- Work to complete: Everything from the first line of the records to the line containing "(stmt-ValiantsHypothesis-19771) — MARKED-EDGE", inclusive, is to be extracted exactly, and nothing more.

--- Study material Enclosed Below ---

import Summits.ValiantsHypothesis.ValiantsHypothesis.Theorems.KPlusLogSqLawTropicalBMarkedEdgeCorePairs

/-!
# Route «KPlusLogSqLaw», crux `TropicalB` (stmt-ValiantsHypothesis-19771) — MARKED-EDGE sector, NESTED-TRIANGLE CORE, ALL sizes, part 3:
# Z-RIGIDITY — inside `σX ⊎ σY ⊎ σZ` the cover of pattern {b0,b4} is the ONLY cover fixing `b0` and `b4`

HONEST FRAMING.  Helper file (cell `pub-symmetroid`, seat val-sym-trop-p4 (g18), 2026-08-28; `--supports stmt-ValiantsHypothesis-19771 --as
helper`).  Continues parts 1–2 (`…MarkedEdgeCorePairs`, `…MarkedEdgeCoreZPairs`): all-`m` structure of a would-be realisation of the nested-
triangle core {1,2},{1,3},{2,3},{0,4} (kernel-impossible at m = 6, p664896; located-exact impossible m ≤ 8; OPEN for m ≥ 9).  This part is the
all-`m` content of the commonest THREE-BODY Karamata certificates of the lineage (g17 memo §2: `C⊎E⊎Z = T₀⊎T₈⊎T₃₁`, types (0,8,31), (1,8,30),
(0,15,24), …): they all say that some cover other than `σZ` uses both loops `b0`, `b4` inside a triple union containing `σZ`.  Setting and
«unique maximiser» verbatim as in part 1 / the four-bit chain (`FourBit.two_factor`, `FourBit.factors_eq`).  Nothing here proves the law;
nothing concerns `TropicalB` in its window, `WeakLifting`, the doors, `MatrixDescartes` (stmt-ValiantsHypothesis-18050) or VP ≠ VNP.

CONTENTS.  `not_fix_of_perm`, `count_two_contra` (multiplicity bookkeeping in a pointwise factorisation); **`core_CEZ_unique`,
`core_BEZ_unique`, `core_BCZ_unique`**: for each pair `X ≠ Y` of triangle covers, a cover `T` with `T i ∈ {σX i, σY i, σZ i}` for all `i`
and `T b0 = b0`, `T b4 = b4` IS `σZ`.  Proof: complete `T` to a factorisation `(T, M₂, M₃)` of `σX ⊎ σY ⊎ σZ` (Hall); `T` has slope ≥ 17;
if both `M`'s had slope above that of `σX` they would both use the loop at `b3` (resp. `b2`), which occurs only once among `σX, σY, σZ`
outside `T` — so one of them is low, and three-factor rigidity (`factors_eq`) forces `T = σZ`.
-/

set_option linter.dupNamespace false
set_option autoImplicit false

namespace Summit.ValiantsHypothesis.ValiantsHypothesis.Theorems.KPlusLogSqLaw
namespace MarkedEdge
namespace Core

open Finset

variable {V : Type*} [Fintype V] [DecidableEq V]

omit [Fintype V] in
/-- In a pointwise factorisation `[t, x, y] ~ [p, q, r]`, if `t = v = r` and `p, q ≠ v` then `x, y ≠ v`. [folklore] -/
theorem not_fix_of_perm {t x y p q r v : V} (h : List.Perm [t, x, y] [p, q, r]) (ht : t = v) (hp : p ≠ v) (hq : q ≠ v)
    (hr : r = v) : x ≠ v ∧ y ≠ v := by
  have hc := h.count_eq v
  subst ht; subst hr
  simp [List.count_cons, hp, hq] at hc
  constructor
  · intro hx; simp [hx] at hc
  · intro hy; simp [hy] at hc

omit [Fintype V] in
/-- In a pointwise factorisation `[t, x, y] ~ [p, q, r]`, `x = y = v` is impossible if `p, r ≠ v`. [folklore] -/
theorem count_two_contra {t x y p q r v : V} (h : List.Perm [t, x, y] [p, q, r]) (hx : x = v) (hy : y = v) (hp : p ≠ v)
    (hr : r ≠ v) : False := by
  have hc := h.count_eq v
  rw [hx, hy] at hc
  simp [List.count_cons, hp, hr] at hc
  by_cases ht : t = v <;> by_cases hq : q = v <;> simp [ht, hq] at hc

omit [Fintype V] [DecidableEq V] in
/-- rotating a pointwise factorisation: `[t, x, y] → [x, y, t]`. [folklore] -/
theorem perm_rotate {t x y p q r : V} (h : List.Perm [t, x, y] [p, q, r]) : List.Perm [x, y, t] [p, q, r] :=
  ((List.Perm.swap x t [y]).trans (List.Perm.cons x (List.Perm.swap y t []))).symm.trans h

omit [Fintype V] [DecidableEq V] in
/-- rotating a pointwise factorisation: `[t, x, y] → [y, x, t]`. [folklore] -/
theorem perm_rotate' {t x y p q r : V} (h : List.Perm [t, x, y] [p, q, r]) : List.Perm [y, x, t] [p, q, r] :=
  (List.Perm.swap x y [t]).trans (perm_rotate h)

section Core

variable (ok : V → V → Prop) (w g : V → V → ℤ) (b : Fin 5 → V)

/-- a cover fixing `b0` and `b4` has slope at least 17. [folklore] -/
theorem slope_ge_seventeen (hb : Function.Injective b)
    (hoff : ∀ i j, j ≠ i → g i j = 0) (hmark : ∀ l, g (b l) (b l) = (2 : ℤ) ^ (l : ℕ)) (haux : ∀ i, (∀ l, b l ≠ i) → g i i = 0)
    (T : Equiv.Perm V) (hT0 : T (b 0) = b 0) (hT4 : T (b 4) = b 4) : 17 ≤ ∑ i, g i (T i) := by
  rw [slope_eq_sum_marked g b hb hoff hmark haux T, Fin.sum_univ_five]
  by_cases c1 : T (b 1) = b 1 <;> by_cases c2 : T (b 2) = b 2 <;> by_cases c3 : T (b 3) = b 3 <;>
    simp [hT0, hT4, c1, c2, c3]

/-- a cover missing the loops at `b0, b4` whose slope exceeds 10 uses the loop at `b2` (and at `b3`). [folklore] -/
theorem fix_two_of_slope_gt_ten (hb : Function.Injective b)
    (hoff : ∀ i j, j ≠ i → g i j = 0) (hmark : ∀ l, g (b l) (b l) = (2 : ℤ) ^ (l : ℕ)) (haux : ∀ i, (∀ l, b l ≠ i) → g i i = 0)
    (M : Equiv.Perm V) (hM0 : M (b 0) ≠ b 0) (hM4 : M (b 4) ≠ b 4) (hs : 10 < ∑ i, g i (M i)) : M (b 2) = b 2 := by
  rw [slope_eq_sum_marked g b hb hoff hmark haux M, Fin.sum_univ_five] at hs
  by_contra c2
  by_cases c1 : M (b 1) = b 1 <;> by_cases c3 : M (b 3) = b 3 <;> simp [hM0, hM4, c1, c2, c3] at hs

/-- a cover missing the loops at `b0, b4` whose slope exceeds 6 uses the loop at `b3`. [folklore] -/
theorem fix_three_of_slope_gt_six (hb : Function.Injective b)
    (hoff : ∀ i j, j ≠ i → g i j = 0) (hmark : ∀ l, g (b l) (b l) = (2 : ℤ) ^ (l : ℕ)) (haux : ∀ i, (∀ l, b l ≠ i) → g i i = 0)
    (M : Equiv.Perm V) (hM0 : M (b 0) ≠ b 0) (hM4 : M (b 4) ≠ b 4) (hs : 6 < ∑ i, g i (M i)) : M (b 3) = b 3 := by
  rw [slope_eq_sum_marked g b hb hoff hmark haux M, Fin.sum_univ_five] at hs
  by_contra c3
  by_cases c1 : M (b 1) = b 1 <;> by_cases c2 : M (b 2) = b 2 <;> simp [hM0, hM4, c1, c2, c3] at hs

/-- **Z-RIGIDITY in `σC ⊎ σE ⊎ σZ`.**  In any realisation of the core (any finite `V`), the only cover inside the arcs of `σC, σE, σZ` that
fixes both `b0` and `b4` is `σZ`. [this seat's lemma] -/
theorem core_CEZ_unique (hb : Function.Injective b)
    (hoff : ∀ i j, j ≠ i → g i j = 0) (hmark : ∀ l, g (b l) (b l) = (2 : ℤ) ^ (l : ℕ)) (haux : ∀ i, (∀ l, b l ≠ i) → g i i = 0)
    {θC θE θZ : ℤ} {σC σE σZ : Equiv.Perm V} (hCE : θC < θE) (hEZ : θE < θZ)
    (hC : (∀ i, ok i (σC i)) ∧ ∀ τ : Equiv.Perm V, τ ≠ σC → (∀ i, ok i (τ i)) →
      ∑ i, (w i (τ i) + θC * g i (τ i)) < ∑ i, (w i (σC i) + θC * g i (σC i)))
    (hE : (∀ i, ok i (σE i)) ∧ ∀ τ : Equiv.Perm V, τ ≠ σE → (∀ i, ok i (τ i)) →
      ∑ i, (w i (τ i) + θE * g i (τ i)) < ∑ i, (w i (σE i) + θE * g i (σE i)))
    (hZ : (∀ i, ok i (σZ i)) ∧ ∀ τ : Equiv.Perm V, τ ≠ σZ → (∀ i, ok i (τ i)) →
      ∑ i, (w i (τ i) + θZ * g i (τ i)) < ∑ i, (w i (σZ i) + θZ * g i (σZ i)))
    (hC0 : σC (b 0) ≠ b 0) (hC1 : σC (b 1) = b 1) (hC2 : σC (b 2) ≠ b 2) (hC3 : σC (b 3) = b 3) (hC4 : σC (b 4) ≠ b 4)
    (hE0 : σE (b 0) ≠ b 0) (hE1 : σE (b 1) ≠ b 1) (hE2 : σE (b 2) = b 2) (hE3 : σE (b 3) = b 3) (hE4 : σE (b 4) ≠ b 4)
    (hZ0 : σZ (b 0) = b 0) (hZ1 : σZ (b 1) ≠ b 1) (hZ2 : σZ (b 2) ≠ b 2) (hZ3 : σZ (b 3) ≠ b 3) (hZ4 : σZ (b 4) = b 4)
    (T : Equiv.Perm V) (hT : ∀ i, T i = σC i ∨ T i = σE i ∨ T i = σZ i) (hT0 : T (b 0) = b 0) (hT4 : T (b 4) = b 4) :
    T = σZ := by
  obtain ⟨M₂, M₃, hP⟩ := FourBit.two_factor σC σE σZ T hT
  have sC := slope_C g b hb hoff hmark haux σC hC0 hC1 hC2 hC3 hC4
  have sE := slope_E g b hb hoff hmark haux σE hE0 hE1 hE2 hE3 hE4
  have sZ := slope_Z g b hb hoff hmark haux σZ hZ0 hZ1 hZ2 hZ3 hZ4
  have sT := slope_ge_seventeen g b hb hoff hmark haux T hT0 hT4
  have hsum := FourBit.sum_eq_of_factorisation g hP
  rw [sC, sE, sZ] at hsum
  obtain ⟨n20, n30⟩ := not_fix_of_perm (hP (b 0)) hT0 hC0 hE0 hZ0
  obtain ⟨n24, n34⟩ := not_fix_of_perm (hP (b 4)) hT4 hC4 hE4 hZ4
  have hhi : (∑ i, g i (σZ i)) ≤ ∑ i, g i (T i) := by rw [sZ]; exact sT
  -- one of the two other factors is low (pigeonhole on the loop at `b2`, present once outside `T`)
  have hlow : (∑ i, g i (M₂ i)) ≤ 10 ∨ (∑ i, g i (M₃ i)) ≤ 10 := by
    by_contra hcon
    push Not at hcon
    exact count_two_contra (hP (b 2)) (fix_two_of_slope_gt_ten g b hb hoff hmark haux M₂ n20 n24 hcon.1)
      (fix_two_of_slope_gt_ten g b hb hoff hmark haux M₃ n30 n34 hcon.2) hC2 hZ2
  rcases hlow with h2 | h3
  · have hlo : (∑ i, g i (M₂ i)) ≤ ∑ i, g i (σC i) := by rw [sC]; exact h2
    exact (FourBit.factors_eq ok w g hCE hEZ hC hE hZ (fun i => perm_rotate (hP i)) hlo hhi).2.2
  · have hlo : (∑ i, g i (M₃ i)) ≤ ∑ i, g i (σC i) := by rw [sC]; exact h3
    exact (FourBit.factors_eq ok w g hCE hEZ hC hE hZ (fun i => perm_rotate' (hP i)) hlo hhi).2.2

/-- **Z-RIGIDITY in `σB ⊎ σE ⊎ σZ`.** [this seat's lemma] -/
theorem core_BEZ_unique (hb : Function.Injective b)
    (hoff : ∀ i j, j ≠ i → g i j = 0) (hmark : ∀ l, g (b l) (b l) = (2 : ℤ) ^ (l : ℕ)) (haux : ∀ i, (∀ l, b l ≠ i) → g i i = 0)
    {θB θE θZ : ℤ} {σB σE σZ : Equiv.Perm V} (hBE : θB < θE) (hEZ : θE < θZ)
    (hB : (∀ i, ok i (σB i)) ∧ ∀ τ : Equiv.Perm V, τ ≠ σB → (∀ i, ok i (τ i)) →
      ∑ i, (w i (τ i) + θB * g i (τ i)) < ∑ i, (w i (σB i) + θB * g i (σB i)))
    (hE : (∀ i, ok i (σE i)) ∧ ∀ τ : Equiv.Perm V, τ ≠ σE → (∀ i, ok i (τ i)) →
      ∑ i, (w i (τ i) + θE * g i (τ i)) < ∑ i, (w i (σE i) + θE * g i (σE i)))
    (hZ : (∀ i, ok i (σZ i)) ∧ ∀ τ : Equiv.Perm V, τ ≠ σZ → (∀ i, ok i (τ i)) →
      ∑ i, (w i (τ i) + θZ * g i (τ i)) < ∑ i, (w i (σZ i) + θZ * g i (σZ i)))
    (hB0 : σB (b 0) ≠ b 0) (hB1 : σB (b 1) = b 1) (hB2 : σB (b 2) = b 2) (hB3 : σB (b 3) ≠ b 3) (hB4 : σB (b 4) ≠ b 4)
    (hE0 : σE (b 0) ≠ b 0) (hE1 : σE (b 1) ≠ b 1) (hE2 : σE (b 2) = b 2) (hE3 : σE (b 3) = b 3) (hE4 : σE (b 4) ≠ b 4)
    (hZ0 : σZ (b 0) = b 0) (hZ1 : σZ (b 1) ≠ b 1) (hZ2 : σZ (b 2) ≠ b 2) (hZ3 : σZ (b 3) ≠ b 3) (hZ4 : σZ (b 4) = b 4)
    (T : Equiv.Perm V) (hT : ∀ i, T i = σB i ∨ T i = σE i ∨ T i = σZ i) (hT0 : T (b 0) = b 0) (hT4 : T (b 4) = b 4) :
    T = σZ := by
  obtain ⟨M₂, M₃, hP⟩ := FourBit.two_factor σB σE σZ T hT
  have sB := slope_B g b hb hoff hmark haux σB hB0 hB1 hB2 hB3 hB4
  have sE := slope_E g b hb hoff hmark haux σE hE0 hE1 hE2 hE3 hE4
  have sZ := slope_Z g b hb hoff hmark haux σZ hZ0 hZ1 hZ2 hZ3 hZ4
  have sT := slope_ge_seventeen g b hb hoff hmark haux T hT0 hT4
  obtain ⟨n20, n30⟩ := not_fix_of_perm (hP (b 0)) hT0 hB0 hE0 hZ0
  obtain ⟨n24, n34⟩ := not_fix_of_perm (hP (b 4)) hT4 hB4 hE4 hZ4
  have hhi : (∑ i, g i (σZ i)) ≤ ∑ i, g i (T i) := by rw [sZ]; exact sT
  have hlow : (∑ i, g i (M₂ i)) ≤ 6 ∨ (∑ i, g i (M₃ i)) ≤ 6 := by
    by_contra hcon
    push Not at hcon
    exact count_two_contra (hP (b 3)) (fix_three_of_slope_gt_six g b hb hoff hmark haux M₂ n20 n24 hcon.1)
      (fix_three_of_slope_gt_six g b hb hoff hmark haux M₃ n30 n34 hcon.2) hB3 hZ3
  rcases hlow with h2 | h3
  · have hlo : (∑ i, g i (M₂ i)) ≤ ∑ i, g i (σB i) := by rw [sB]; exact h2
    exact (FourBit.factors_eq ok w g hBE hEZ hB hE hZ (fun i => perm_rotate (hP i)) hlo hhi).2.2
  · have hlo : (∑ i, g i (M₃ i)) ≤ ∑ i, g i (σB i) := by rw [sB]; exact h3
    exact (FourBit.factors_eq ok w g hBE hEZ hB hE hZ (fun i => perm_rotate' (hP i)) hlo hhi).2.2

/-- **Z-RIGIDITY in `σB ⊎ σC ⊎ σZ`.** [this seat's lemma] -/
theorem core_BCZ_unique (hb : Function.Injective b)
    (hoff : ∀ i j, j ≠ i → g i j = 0) (hmark : ∀ l, g (b l) (b l) = (2 : ℤ) ^ (l : ℕ)) (haux : ∀ i, (∀ l, b l ≠ i) → g i i = 0)
    {θB θC θZ : ℤ} {σB σC σZ : Equiv.Perm V} (hBC : θB < θC) (hCZ : θC < θZ)
    (hB : (∀ i, ok i (σB i)) ∧ ∀ τ : Equiv.Perm V, τ ≠ σB → (∀ i, ok i (τ i)) →
      ∑ i, (w i (τ i) + θB * g i (τ i)) < ∑ i, (w i (σB i) + θB * g i (σB i)))
    (hC : (∀ i, ok i (σC i)) ∧ ∀ τ : Equiv.Perm V, τ ≠ σC → (∀ i, ok i (τ i)) →
      ∑ i, (w i (τ i) + θC * g i (τ i)) < ∑ i, (w i (σC i) + θC * g i (σC i)))
    (hZ : (∀ i, ok i (σZ i)) ∧ ∀ τ : Equiv.Perm V, τ ≠ σZ → (∀ i, ok i (τ i)) →
      ∑ i, (w i (τ i) + θZ * g i (τ i)) < ∑ i, (w i (σZ i) + θZ * g i (σZ i)))
    (hB0 : σB (b 0) ≠ b 0) (hB1 : σB (b 1) = b 1) (hB2 : σB (b 2) = b 2) (hB3 : σB (b 3) ≠ b 3) (hB4 : σB (b 4) ≠ b 4)
    (hC0 : σC (b 0) ≠ b 0) (hC1 : σC (b 1) = b 1) (hC2 : σC (b 2) ≠ b 2) (hC3 : σC (b 3) = b 3) (hC4 : σC (b 4) ≠ b 4)
    (hZ0 : σZ (b 0) = b 0) (hZ1 : σZ (b 1) ≠ b 1) (hZ2 : σZ (b 2) ≠ b 2) (hZ3 : σZ (b 3) ≠ b 3) (hZ4 : σZ (b 4) = b 4)
    (T : Equiv.Perm V) (hT : ∀ i, T i = σB i ∨ T i = σC i ∨ T i = σZ i) (hT0 : T (b 0) = b 0) (hT4 : T (b 4) = b 4) :
    T = σZ := by
  obtain ⟨M₂, M₃, hP⟩ := FourBit.two_factor σB σC σZ T hT
  have sB := slope_B g b hb hoff hmark haux σB hB0 hB1 hB2 hB3 hB4
  have sC := slope_C g b hb hoff hmark haux σC hC0 hC1 hC2 hC3 hC4
  have sZ := slope_Z g b hb hoff hmark haux σZ hZ0 hZ1 hZ2 hZ3 hZ4
  have sT := slope_ge_seventeen g b hb hoff hmark haux T hT0 hT4
  obtain ⟨n20, n30⟩ := not_fix_of_perm (hP (b 0)) hT0 hB0 hC0 hZ0
  obtain ⟨n24, n34⟩ := not_fix_of_perm (hP (b 4)) hT4 hB4 hC4 hZ4
  have hhi : (∑ i, g i (σZ i)) ≤ ∑ i, g i (T i) := by rw [sZ]; exact sT
  have hlow : (∑ i, g i (M₂ i)) ≤ 6 ∨ (∑ i, g i (M₃ i)) ≤ 6 := by
    by_contra hcon
    push Not at hcon
    exact count_two_contra (hP (b 3)) (fix_three_of_slope_gt_six g b hb hoff hmark haux M₂ n20 n24 hcon.1)
      (fix_three_of_slope_gt_six g b hb hoff hmark haux M₃ n30 n34 hcon.2) hB3 hZ3
  rcases hlow with h2 | h3
  · have hlo : (∑ i, g i (M₂ i)) ≤ ∑ i, g i (σB i) := by rw [sB]; exact h2
    exact (FourBit.factors_eq ok w g hBC hCZ hB hC hZ (fun i => perm_rotate (hP i)) hlo hhi).2.2
  · have hlo : (∑ i, g i (M₃ i)) ≤ ∑ i, g i (σB i) := by rw [sB]; exact h3
    exact (FourBit.factors_eq ok w g hBC hCZ hB hC hZ (fun i => perm_rotate' (hP i)) hlo hhi).2.2

end Core

end Core
end MarkedEdge
end Summit.ValiantsHypothesis.ValiantsHypothesis.Theorems.KPlusLogSqLaw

--- End of Enclosed Study material ---

- Solution:
import Summits.ValiantsHypothesis.ValiantsHypothesis.Theorems.KPlusLogSqLawTropicalBMarkedEdgeCorePairs

/-!
# Route «KPlusLogSqLaw», crux `TropicalB` (stmt-ValiantsHypothesis-19771) — MARKED-EDGE sector, NESTED-TRIANGLE CORE, ALL sizes, part 3:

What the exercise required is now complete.